[Problem] Everything from the first line below through the line with "IN THE REFERENCE" is to be transcribed exactly, and nothing past it.
[[ Material for this task, beginning ]]
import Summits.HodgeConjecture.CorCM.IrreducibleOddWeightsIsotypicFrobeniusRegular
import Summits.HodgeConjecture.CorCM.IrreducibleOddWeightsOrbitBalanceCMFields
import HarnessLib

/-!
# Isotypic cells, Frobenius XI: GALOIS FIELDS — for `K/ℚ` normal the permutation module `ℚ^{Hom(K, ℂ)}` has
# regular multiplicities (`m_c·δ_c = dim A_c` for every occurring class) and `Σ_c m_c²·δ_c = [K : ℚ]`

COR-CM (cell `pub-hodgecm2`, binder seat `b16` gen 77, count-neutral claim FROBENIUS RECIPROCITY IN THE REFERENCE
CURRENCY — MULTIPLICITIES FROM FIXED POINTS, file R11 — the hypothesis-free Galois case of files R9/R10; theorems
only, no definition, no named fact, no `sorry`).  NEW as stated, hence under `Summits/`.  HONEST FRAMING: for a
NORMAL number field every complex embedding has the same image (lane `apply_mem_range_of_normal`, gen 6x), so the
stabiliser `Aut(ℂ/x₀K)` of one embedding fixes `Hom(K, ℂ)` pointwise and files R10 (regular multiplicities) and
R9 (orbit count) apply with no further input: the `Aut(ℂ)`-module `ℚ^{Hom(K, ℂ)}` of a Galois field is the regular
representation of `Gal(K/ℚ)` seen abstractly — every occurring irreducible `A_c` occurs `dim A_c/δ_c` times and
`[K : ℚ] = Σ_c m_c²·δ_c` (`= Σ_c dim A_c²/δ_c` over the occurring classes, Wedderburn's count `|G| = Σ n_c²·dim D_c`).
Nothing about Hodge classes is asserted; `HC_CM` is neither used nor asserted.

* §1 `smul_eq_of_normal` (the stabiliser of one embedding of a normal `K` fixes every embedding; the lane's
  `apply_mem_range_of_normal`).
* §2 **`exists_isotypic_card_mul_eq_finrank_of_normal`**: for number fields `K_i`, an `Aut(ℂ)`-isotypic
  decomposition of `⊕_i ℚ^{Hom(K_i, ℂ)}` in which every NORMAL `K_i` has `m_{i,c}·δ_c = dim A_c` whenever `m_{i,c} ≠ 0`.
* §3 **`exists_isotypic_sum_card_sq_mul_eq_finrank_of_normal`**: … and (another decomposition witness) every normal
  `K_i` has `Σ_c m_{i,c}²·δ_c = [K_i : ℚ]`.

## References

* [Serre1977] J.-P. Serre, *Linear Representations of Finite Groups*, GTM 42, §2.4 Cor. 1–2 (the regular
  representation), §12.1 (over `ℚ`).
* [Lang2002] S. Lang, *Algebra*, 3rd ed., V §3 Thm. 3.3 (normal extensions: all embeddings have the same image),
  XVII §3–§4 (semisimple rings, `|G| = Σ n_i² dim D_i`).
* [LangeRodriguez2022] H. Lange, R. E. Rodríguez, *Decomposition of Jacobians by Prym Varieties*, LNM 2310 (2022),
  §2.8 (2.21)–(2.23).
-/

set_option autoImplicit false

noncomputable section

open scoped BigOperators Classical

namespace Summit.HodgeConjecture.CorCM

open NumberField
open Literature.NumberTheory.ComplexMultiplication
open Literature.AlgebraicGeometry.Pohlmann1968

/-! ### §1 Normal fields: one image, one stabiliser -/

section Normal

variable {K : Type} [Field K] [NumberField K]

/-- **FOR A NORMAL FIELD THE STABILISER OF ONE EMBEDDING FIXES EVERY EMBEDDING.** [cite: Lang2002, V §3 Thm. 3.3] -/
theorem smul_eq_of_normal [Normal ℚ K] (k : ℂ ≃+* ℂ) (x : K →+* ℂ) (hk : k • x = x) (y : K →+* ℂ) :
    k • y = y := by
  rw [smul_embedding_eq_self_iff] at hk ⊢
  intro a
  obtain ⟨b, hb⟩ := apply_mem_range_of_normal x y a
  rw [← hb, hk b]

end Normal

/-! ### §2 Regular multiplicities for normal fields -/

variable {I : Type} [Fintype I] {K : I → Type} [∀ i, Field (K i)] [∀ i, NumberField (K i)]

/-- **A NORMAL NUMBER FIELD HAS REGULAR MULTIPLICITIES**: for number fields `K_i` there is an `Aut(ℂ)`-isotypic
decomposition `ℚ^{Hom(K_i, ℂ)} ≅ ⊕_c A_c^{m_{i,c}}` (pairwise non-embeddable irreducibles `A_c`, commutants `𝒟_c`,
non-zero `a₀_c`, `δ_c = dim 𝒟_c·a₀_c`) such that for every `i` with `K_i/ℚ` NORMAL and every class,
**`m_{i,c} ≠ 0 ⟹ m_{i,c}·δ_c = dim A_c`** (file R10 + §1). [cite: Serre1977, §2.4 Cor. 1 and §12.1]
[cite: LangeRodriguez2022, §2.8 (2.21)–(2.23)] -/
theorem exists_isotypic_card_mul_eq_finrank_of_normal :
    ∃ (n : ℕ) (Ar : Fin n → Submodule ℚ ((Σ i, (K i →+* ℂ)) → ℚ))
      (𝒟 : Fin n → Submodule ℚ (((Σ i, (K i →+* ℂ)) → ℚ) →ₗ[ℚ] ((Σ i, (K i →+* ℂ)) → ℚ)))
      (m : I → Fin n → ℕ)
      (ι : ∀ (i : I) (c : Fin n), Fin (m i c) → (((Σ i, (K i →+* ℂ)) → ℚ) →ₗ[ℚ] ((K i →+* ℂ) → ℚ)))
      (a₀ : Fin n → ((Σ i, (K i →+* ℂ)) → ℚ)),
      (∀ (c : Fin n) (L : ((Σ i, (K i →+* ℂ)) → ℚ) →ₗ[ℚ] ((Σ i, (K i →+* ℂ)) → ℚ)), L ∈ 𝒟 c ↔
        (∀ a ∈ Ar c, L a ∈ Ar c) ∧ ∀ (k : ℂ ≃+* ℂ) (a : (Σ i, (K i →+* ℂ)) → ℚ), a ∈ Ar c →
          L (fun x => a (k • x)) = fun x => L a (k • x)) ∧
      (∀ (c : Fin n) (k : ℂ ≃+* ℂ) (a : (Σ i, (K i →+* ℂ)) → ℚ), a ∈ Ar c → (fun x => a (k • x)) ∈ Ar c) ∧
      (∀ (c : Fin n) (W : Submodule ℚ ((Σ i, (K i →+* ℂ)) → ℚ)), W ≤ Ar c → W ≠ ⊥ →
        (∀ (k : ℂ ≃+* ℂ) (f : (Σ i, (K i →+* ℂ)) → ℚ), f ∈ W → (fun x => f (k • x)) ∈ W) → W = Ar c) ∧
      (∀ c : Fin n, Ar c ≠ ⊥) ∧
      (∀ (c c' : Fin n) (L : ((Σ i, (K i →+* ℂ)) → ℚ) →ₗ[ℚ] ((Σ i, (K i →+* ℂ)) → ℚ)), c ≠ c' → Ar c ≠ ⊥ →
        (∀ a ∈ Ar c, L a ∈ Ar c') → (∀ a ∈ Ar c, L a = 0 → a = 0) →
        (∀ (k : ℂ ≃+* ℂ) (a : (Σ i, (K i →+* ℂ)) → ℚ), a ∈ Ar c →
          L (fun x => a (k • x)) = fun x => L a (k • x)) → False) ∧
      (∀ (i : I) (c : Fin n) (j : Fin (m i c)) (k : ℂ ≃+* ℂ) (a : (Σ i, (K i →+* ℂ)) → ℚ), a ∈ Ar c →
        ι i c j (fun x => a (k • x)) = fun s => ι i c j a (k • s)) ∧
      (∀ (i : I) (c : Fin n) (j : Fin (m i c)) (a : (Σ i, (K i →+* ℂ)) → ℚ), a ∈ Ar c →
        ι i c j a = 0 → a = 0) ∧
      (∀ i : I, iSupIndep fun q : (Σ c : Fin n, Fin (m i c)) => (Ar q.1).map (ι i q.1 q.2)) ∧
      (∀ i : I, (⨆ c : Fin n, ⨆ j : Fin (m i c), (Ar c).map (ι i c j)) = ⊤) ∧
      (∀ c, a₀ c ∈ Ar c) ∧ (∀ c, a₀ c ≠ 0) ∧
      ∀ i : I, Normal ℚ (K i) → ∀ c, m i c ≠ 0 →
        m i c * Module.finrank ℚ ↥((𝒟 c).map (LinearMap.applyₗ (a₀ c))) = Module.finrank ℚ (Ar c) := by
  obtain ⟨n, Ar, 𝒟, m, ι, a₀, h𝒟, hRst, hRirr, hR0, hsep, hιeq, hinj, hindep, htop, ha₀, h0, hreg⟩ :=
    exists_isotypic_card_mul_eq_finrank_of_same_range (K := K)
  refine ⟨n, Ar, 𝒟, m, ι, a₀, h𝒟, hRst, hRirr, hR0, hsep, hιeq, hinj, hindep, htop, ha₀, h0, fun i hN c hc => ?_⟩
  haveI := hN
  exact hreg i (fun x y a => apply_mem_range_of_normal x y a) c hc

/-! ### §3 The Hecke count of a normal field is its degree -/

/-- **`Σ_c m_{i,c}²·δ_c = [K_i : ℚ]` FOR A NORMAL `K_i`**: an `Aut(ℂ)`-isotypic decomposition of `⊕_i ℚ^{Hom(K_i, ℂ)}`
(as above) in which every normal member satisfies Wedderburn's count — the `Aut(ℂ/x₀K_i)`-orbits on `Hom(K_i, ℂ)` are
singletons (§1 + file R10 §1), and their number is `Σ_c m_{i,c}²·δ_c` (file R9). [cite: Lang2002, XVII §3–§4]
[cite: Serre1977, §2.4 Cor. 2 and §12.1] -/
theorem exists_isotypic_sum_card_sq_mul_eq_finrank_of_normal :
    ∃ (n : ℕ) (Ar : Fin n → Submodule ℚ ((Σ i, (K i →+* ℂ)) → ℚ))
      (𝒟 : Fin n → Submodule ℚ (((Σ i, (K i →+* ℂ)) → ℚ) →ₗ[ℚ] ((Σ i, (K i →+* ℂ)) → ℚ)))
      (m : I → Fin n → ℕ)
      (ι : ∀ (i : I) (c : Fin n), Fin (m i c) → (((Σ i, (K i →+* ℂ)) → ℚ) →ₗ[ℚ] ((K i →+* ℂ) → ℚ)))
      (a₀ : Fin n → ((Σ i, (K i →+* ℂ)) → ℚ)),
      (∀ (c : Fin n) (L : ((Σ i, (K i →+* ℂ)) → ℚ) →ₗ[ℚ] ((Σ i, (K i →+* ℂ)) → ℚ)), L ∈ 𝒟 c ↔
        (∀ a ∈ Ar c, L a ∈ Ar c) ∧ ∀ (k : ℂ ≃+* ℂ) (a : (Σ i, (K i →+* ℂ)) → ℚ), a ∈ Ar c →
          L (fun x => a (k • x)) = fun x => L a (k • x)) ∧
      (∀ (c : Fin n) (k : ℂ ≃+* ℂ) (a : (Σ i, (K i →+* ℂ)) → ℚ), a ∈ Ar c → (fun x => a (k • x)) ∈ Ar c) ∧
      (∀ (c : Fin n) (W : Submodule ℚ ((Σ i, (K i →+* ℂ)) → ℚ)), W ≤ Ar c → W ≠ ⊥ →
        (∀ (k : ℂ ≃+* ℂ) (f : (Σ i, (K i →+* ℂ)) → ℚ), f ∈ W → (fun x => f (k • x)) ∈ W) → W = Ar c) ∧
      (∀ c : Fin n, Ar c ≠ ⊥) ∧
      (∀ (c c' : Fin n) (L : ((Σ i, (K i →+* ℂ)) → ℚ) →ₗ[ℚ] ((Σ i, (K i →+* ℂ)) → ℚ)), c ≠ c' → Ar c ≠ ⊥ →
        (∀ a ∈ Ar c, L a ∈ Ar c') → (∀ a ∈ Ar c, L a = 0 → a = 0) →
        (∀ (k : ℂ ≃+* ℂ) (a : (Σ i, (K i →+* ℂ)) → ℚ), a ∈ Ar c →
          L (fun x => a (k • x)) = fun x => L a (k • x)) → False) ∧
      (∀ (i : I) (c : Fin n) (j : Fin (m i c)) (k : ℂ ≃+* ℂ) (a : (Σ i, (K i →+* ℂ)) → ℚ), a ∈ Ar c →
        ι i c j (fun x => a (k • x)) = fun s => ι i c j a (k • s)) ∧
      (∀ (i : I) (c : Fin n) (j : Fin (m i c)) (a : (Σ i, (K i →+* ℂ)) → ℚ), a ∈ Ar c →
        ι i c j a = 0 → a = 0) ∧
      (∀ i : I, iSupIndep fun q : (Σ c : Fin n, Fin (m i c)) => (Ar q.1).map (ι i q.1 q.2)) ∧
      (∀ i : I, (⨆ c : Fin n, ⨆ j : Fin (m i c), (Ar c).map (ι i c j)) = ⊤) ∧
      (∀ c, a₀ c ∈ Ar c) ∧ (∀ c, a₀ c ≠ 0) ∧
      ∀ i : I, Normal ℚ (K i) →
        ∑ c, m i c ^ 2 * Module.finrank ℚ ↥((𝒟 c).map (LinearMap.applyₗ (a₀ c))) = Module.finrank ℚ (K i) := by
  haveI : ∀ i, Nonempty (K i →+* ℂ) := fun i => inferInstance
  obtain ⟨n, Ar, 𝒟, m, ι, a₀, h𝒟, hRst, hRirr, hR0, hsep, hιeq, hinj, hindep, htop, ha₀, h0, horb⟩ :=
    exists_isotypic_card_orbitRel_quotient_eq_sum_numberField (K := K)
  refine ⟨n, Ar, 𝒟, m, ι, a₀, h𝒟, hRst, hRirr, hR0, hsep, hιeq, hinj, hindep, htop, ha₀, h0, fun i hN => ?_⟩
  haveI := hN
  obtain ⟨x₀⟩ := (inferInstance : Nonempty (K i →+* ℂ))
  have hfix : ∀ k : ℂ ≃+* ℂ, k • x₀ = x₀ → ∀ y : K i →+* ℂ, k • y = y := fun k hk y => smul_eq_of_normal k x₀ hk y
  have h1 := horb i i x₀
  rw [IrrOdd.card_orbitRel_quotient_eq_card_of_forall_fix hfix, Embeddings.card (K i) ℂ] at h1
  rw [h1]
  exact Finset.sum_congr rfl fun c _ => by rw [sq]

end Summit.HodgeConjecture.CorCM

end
[[ Material for this task, end ]]
[Answer to this problem]
import Summits.HodgeConjecture.CorCM.IrreducibleOddWeightsIsotypicFrobeniusRegular
import Summits.HodgeConjecture.CorCM.IrreducibleOddWeightsOrbitBalanceCMFields
import HarnessLib

/-!
# Isotypic cells, Frobenius XI: GALOIS FIELDS — for `K/ℚ` normal the permutation module `ℚ^{Hom(K, ℂ)}` has
# regular multiplicities (`m_c·δ_c = dim A_c` for every occurring class) and `Σ_c m_c²·δ_c = [K : ℚ]`

COR-CM (cell `pub-hodgecm2`, binder seat `b16` gen 77, count-neutral claim FROBENIUS RECIPROCITY IN THE REFERENCE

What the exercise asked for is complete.